One of the most difficult issues for a sentencing judge in sentencing in a Colorado sexual assault case – is the decision to grant or to deny probation. The question raised in this article is whether a convicted sex crimes defendant’s decision to exercise his or her right to remain silent under the 5th amendment makes sense in the context of the pre-sentence interview – which by law – has to include the so called SOMB (Sex Offender Management Board) Offender Specific Evaluation (OSE).
The position taken in this article is this – in order to have a successful outcome (obtain probation) at the sentencing hearing – the defendant must be honest and open with both the probation department and the therapist performing the OSE.
While a defendant always has the right to remain silent PRIOR to his or her conviction – with no consequences that can impact a judge or a jury’s decision on the guilt of that defendant – following either a conviction or a plea – the exercise of that right to remain silent following the guilt stage can have devastating consequences.
The invoking of one’s Fifth Amendment right against self-incrimination during the sex offender evaluation can lead to a lengthy – and sometimes – even a life sentence to imprisonment.
In a recent case (2014) decided by the Colorado Court of Appeals – the probation department and the psychosexual evaluator recommended that the defendant be sentenced to probation with sex offender treatment.

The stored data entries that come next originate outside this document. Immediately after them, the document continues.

/-! ## §1. Algebra in `E[p]`: a scalar congruence read off a line -/

/-- If `k • Q` lies in a subgroup `Φ ≤ E[p]` of order `p` for EVERY `Q ∈ E[p]`, then `p ∣ k`
(otherwise `k` is invertible on the `p`-torsion and `Φ = E[p]`, of order `p²`). [folklore] -/
theorem dvd_of_forall_zsmul_mem {Φ : AddSubgroup (geomTorsion W (p : ℤ))} (hΦ : Nat.card Φ = p)
    {k : ℤ} (hk : ∀ Q : geomTorsion W (p : ℤ), k • Q ∈ Φ) : (p : ℤ) ∣ k := by
  by_contra hndvd
  have hpp := hp.out
  obtain ⟨Q, hQ⟩ := CongruentPartnerTrace.exists_not_mem_of_card_eq (W' := W) hΦ
  have hpi : Prime (p : ℤ) := Nat.prime_iff_prime_int.mp hpp
  obtain ⟨a, b, hab⟩ := (hpi.irreducible.coprime_iff_not_dvd).mpr hndvd
  have hpQ : (p : ℤ) • Q = 0 := by
    rw [natCast_zsmul]
    exact AddSubgroup.torsionBy.nsmul Q
  apply hQ
  have hQeq : Q = b • (k • Q) := by
    conv_lhs => rw [← one_zsmul Q, ← hab]
    rw [add_zsmul, mul_zsmul, mul_zsmul, hpQ, zsmul_zero, zero_add]
  rw [hQeq]
  exact Φ.zsmul_mem (hk Q) b

/-- **Two scalars congruent modulo a line agree mod `p`.** If `σ ∈ Γ_ℚ` acts on `E[p]/Φ`
(`#Φ = p`) both as the integer `s` and as the natural number `n`, then `n = s` in `𝔽_p`. [folklore] -/
theorem natCast_eq_intCast_of_smul_sub_mem {Φ : AddSubgroup (geomTorsion W (p : ℤ))}
    (hΦ : Nat.card Φ = p) {σ : absoluteGaloisGroup ℚ} {s : ℤ} {n : ℕ}
    (hs : ∀ Q : geomTorsion W (p : ℤ), σ • Q - s • Q ∈ Φ)
    (hn : ∀ Q : geomTorsion W (p : ℤ), σ • Q - n • Q ∈ Φ) :
    (n : ZMod p) = (s : ZMod p) := by
  have hk : ∀ Q : geomTorsion W (p : ℤ), (s - (n : ℤ)) • Q ∈ Φ := fun Q ↦ by
    have h := Φ.sub_mem (hn Q) (hs Q)
    have e : σ • Q - n • Q - (σ • Q - s • Q) = (s - (n : ℤ)) • Q := by
      rw [sub_zsmul, natCast_zsmul]; abel
    rwa [e] at h
  have hdvd := dvd_of_forall_zsmul_mem hΦ hk
  have h0 : ((s - (n : ℤ) : ℤ) : ZMod p) = 0 := (ZMod.intCast_zmod_eq_zero_iff_dvd _ p).mpr hdvd
  rw [Int.cast_sub, Int.cast_natCast, sub_eq_zero] at h0
  exact h0.symm


/-! ## §2. Globalisation of a local arithmetic Frobenius at `v ∣ p`: the mod `d` cyclotomic
character takes the value `p` -/

omit hp in
/-- For the place `v` of `ℚ` above `p`, a prime `𝔐` of the local absolute integers above `𝓂_v`,
a local arithmetic Frobenius `τ ∈ Γ_{ℚ_v}` at `𝔐` and `d` prime to `p`: the restriction
`res τ ∈ Γ_ℚ` has `χ_d(res τ) = p` (it is an arithmetic Frobenius at the prime `ι⁻¹𝔐 ∩ \bar ℤ`
above `p`, Neukirch II (9.6), and `χ_d(Frob_p) = p`, Neukirch I (10.3)).
[cite: NeukirchANT1999, Ch. I §10 (10.3) and Ch. II §9 Prop. (9.6)] -/
theorem modNCyclotomicCharacter_absGaloisRestrict_frob {v : HeightOneSpectrum (𝓞 ℚ)}
    (hv : (Rat.HeightOneSpectrum.primesEquiv v : ℕ) = p)
    {𝔐 : Ideal v.localAbsIntegers} (h𝔐 : 𝔐 ∈ v.localPrimesAbove)
    {τ : absoluteGaloisGroup (v.adicCompletion ℚ)}
    (hτ : IsArithFrobAt (v.adicCompletionIntegers ℚ) τ 𝔐) (d : ℕ) [NeZero d] (hpd : ¬ p ∣ d) :
    ((modNCyclotomicCharacter ℚ d (absGaloisRestrict ℚ (v.adicCompletion ℚ) τ) : (ZMod d)ˣ) :
      ZMod d) = (p : ZMod d) := by
  set ι : AlgebraicClosure ℚ →ₐ[ℚ] AlgebraicClosure (v.adicCompletion ℚ) :=
    closureEmb (K := ℚ) (v.adicCompletion ℚ) with hι
  have hres : resGalOfEmb ι τ = absGaloisRestrict ℚ (v.adicCompletion ℚ) τ := rfl
  have h𝔓₁ : v.primeBelow ι 𝔐 ∈ v.primesAbove :=
    IsDedekindDomain.HeightOneSpectrum.primeBelow_mem_primesAbove (ι := ι) h𝔐
  have hσ₁ : IsArithFrobAt (𝓞 ℚ) (absGaloisRestrict ℚ (v.adicCompletion ℚ) τ) (v.primeBelow ι 𝔐) := by
    have h := WeierstrassCurve.isArithFrobAt_resGalOfEmb h𝔐 ι hτ
    rwa [hres] at h
  have hN : (d : absIntegers (𝓞 ℚ) ℚ) ∉ v.primeBelow ι 𝔐 :=
    Rat.natCast_not_mem_of_mem_primesAbove_of_not_dvd h𝔓₁ (by rw [hv]; exact hpd)
  rw [modNCyclotomicCharacter_eq_residueCard_of_isArithFrobAt h𝔓₁ hN hσ₁,
    Rat.residueCard_eq_natGenerator' v]
  exact congrArg (Nat.cast : ℕ → ZMod d) hv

In this case – the defense lawyer advised his client to maintain his privilege against self-incrimination because the case – which resulted in a jury verdict of guilty – was on direct appeal.
The Trial AND the Appellate Courts found that an important part of a defendant’s sex offender treatment while on probation was the need to admit responsibility for his criminal misconduct. The sentencing judge – in sentencing the defendant not to probation but to prison – found that a defendant is not entitled to probation under these circumstances because “it comes down to the question of [his] participation in treatment.“
In the Court’s Words:
“If I sentence the defendant to probation, and he continues to exercise his Fifth Amendment rights because he has an appeal, he’s effectively not in treatment. And more than effectively not in treatment, . . . but the rules of the Sex Offender Management Board would require that they terminate his treatment. . . .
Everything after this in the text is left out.